## Deploy fill-mask models from HuggingFaceHub to AzureML Online Endpoints

This sample shows how to deploy `fill-mask` models from the HuggingFaceHub to an online endpoint for inference. Learn more about `fill-mask` task: https://huggingface.co/tasks/fill-mask.

A large set of models hosted on [Hugging Face Hub](https://huggingface.co/models) are available in the Hugging Face Hub collection in AzureML Model Catalog. This collection is powered by the Hugging Face Hub community registry. Integration with the AzureML Model Catalog enables seamless deployment of Hugging Face Hub models in AzureML. _todo: learn more link_

### Outline
* Set up pre-requisites.
* Pick a model to deploy.
* Deploy the model for real time inference.
* Try sample inference.
* Clean up resources.

### Set up pre-requisites
* Install dependencies
* Connect to AzureML Workspace. Learn more at [set up SDK authentication](https://learn.microsoft.com/en-us/azure/machine-learning/how-to-setup-authentication?tabs=sdk). Replace  `<WORKSPACE_NAME>`, `<RESOURCE_GROUP>` and `<SUBSCRIPTION_ID>` below.
* Connect to `HuggingFaceHub` community registry

In [None]:
from azure.ai.ml import MLClient
from azure.identity import (
    DefaultAzureCredential,
    InteractiveBrowserCredential,
    ClientSecretCredential,
)
from azure.ai.ml.entities import AmlCompute
import time

try:
    credential = DefaultAzureCredential()
    credential.get_token("https://management.azure.com/.default")
except Exception as ex:
    credential = InteractiveBrowserCredential()

# connect to a workspace
workspace_ml_client = None
try:
    workspace_ml_client = MLClient.from_config(credential)
    subscription_id = workspace_ml_client.subscription_id
    workspace = workspace_ml_client.workspace_name
    resource_group = workspace_ml_client.resource_group_name
except Exception as ex:
    print(ex)
    # Enter details of your workspace
    subscription_id = "<SUBSCRIPTION_ID>"
    resource_group = "<RESOURCE_GROUP>"
    workspace = "<WORKSPACE_NAME>"
    workspace_ml_client = MLClient(
        credential, subscription_id, resource_group, workspace
    )
# Connect to the HuggingFaceHub registry
registry_ml_client = MLClient(credential, registry_name="HuggingFaceHub")

### Pick a model to deploy

Open the Model Catalog in AzureML Studio and choose the Hugging Face Hub collection.
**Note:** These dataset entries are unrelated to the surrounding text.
/-- **Rigidity, valuation form (the one-sided sharpening of §6).** For a `K`-algebra automorphism
`Ψ` of `K[x]` (new coordinates `Xᵢ = Ψ(xᵢ)`) with `ν_w(Xᵢ) ≥ wᵢ` for all `i`, the monomial
valuation of the centre `(Xᵢ^{N/wᵢ})` — `ν_w` of the `X`-coordinates, `μ = ν_w ∘ Ψ⁻¹` — EQUALS
`ν_w`: the centre presented on parameters that dominate the old weights is the same centre (same
valuative `ℚ`-ideal), "independent of the maximal contact sequence".
[cite: AbramovichTemkinWlodarczyk2024, Lemma 5.2.10 (p. 1577), Thm. 5.3.1 (3) (p. 1578)];
[cite: AbramovichQuekSchober2024, §4] -/
theorem comap_monomialAddVal_symm_eq_of_le (w : σ → ℕ)
    (Ψ : MvPolynomial σ K ≃ₐ[K] MvPolynomial σ K)
    (h : ∀ i, (w i : ℕ∞) ≤ monomialOrd w (Ψ (X i))) :
    (monomialAddVal w).comap (Ψ.symm : MvPolynomial σ K →+* MvPolynomial σ K) =
      monomialAddVal w := by
  refine (comap_monomialAddVal_eq_iff w w Ψ).mpr ⟨fun i => ?_, h⟩
  exact (monomialOrd_ringEquiv_symm_X w (Ψ : MvPolynomial σ K ≃+* MvPolynomial σ K) h i).ge

/-- … and `ν_w ∘ Ψ = ν_w` likewise. [cite: AbramovichTemkinWlodarczyk2024, Lemma 5.2.10 (p. 1577)] -/
theorem comap_monomialAddVal_eq_of_le (w : σ → ℕ)
    (Ψ : MvPolynomial σ K ≃ₐ[K] MvPolynomial σ K)
    (h : ∀ i, (w i : ℕ∞) ≤ monomialOrd w (Ψ (X i))) :
    (monomialAddVal w).comap (Ψ : MvPolynomial σ K →+* MvPolynomial σ K) = monomialAddVal w := by
  ext G
  exact monomialOrd_ringEquiv_eq w (Ψ : MvPolynomial σ K ≃+* MvPolynomial σ K) h G

/-- **Admissibility is rigid:** with `Ψ` as above, the centre `(Xᵢ^{N/wᵢ})` on the new parameters
is admissible for `F` (`N ≤ μ(F) = ν_w(Ψ⁻¹F)`) iff the old one is (`N ≤ ν_w(F)`).
[cite: AbramovichTemkinWlodarczyk2024, Lemma 5.2.10 (p. 1577) ("(x₁^{a₁}, …) = (x₁'^{a₁}, …) as
centers") and Rem. 5.2.3] -/
theorem le_monomialOrd_symm_iff (w : σ → ℕ) (Ψ : MvPolynomial σ K ≃ₐ[K] MvPolynomial σ K)
    (h : ∀ i, (w i : ℕ∞) ≤ monomialOrd w (Ψ (X i))) (F : MvPolynomial σ K) (N : ℕ∞) :
    N ≤ monomialOrd w (Ψ.symm F) ↔ N ≤ monomialOrd w F := by
  rw [show monomialOrd w (Ψ.symm F) = monomialOrd w F from
    monomialOrd_ringEquiv_symm_eq w (Ψ : MvPolynomial σ K ≃+* MvPolynomial σ K) h F]

end Rigidity

end

end WeightedBlowup

end Literature.AlgebraicGeometry.Resolution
Filter by the `fill-mask` task and search any specific models you are interested in. In this example, we use the `bert-base-uncased` model. If you plan to deploy a different model, replace the model name and version accordingly. 

In [None]:
model_name = "bert-base-uncased"
foundation_model = registry_ml_client.models.get(model_name, version="19")
print(
    "\n\nUsing model name: {0}, version: {1}, id: {2} for inferencing".format(
        foundation_model.name, foundation_model.version, foundation_model.id
    )
)

### Deploy the model to an online endpoint
Online endpoints give a durable REST API that can be used to integrate with applications that need to use the model. Create an online endpoint and then create an online deployment. You need to specify the Virtual Machine instance or SKU when creating the deployment. You can find the optimal CPU or GPU SKU for a model by opening the quick deployment dialog from the model page in the AzureML Model Catalog. Specify the SKU in the `instance_type` input in deployment settings below.

Typically Online Endpoints require you to provide scoring script and a docker container image (through an AzureML environment), in addition to the model. You don't need to worry about them for HuggingFace Hub models available in AzureML Model Catalog because we have enabled 'no code deployments' for these models by packaging scoring script and container image along with the model.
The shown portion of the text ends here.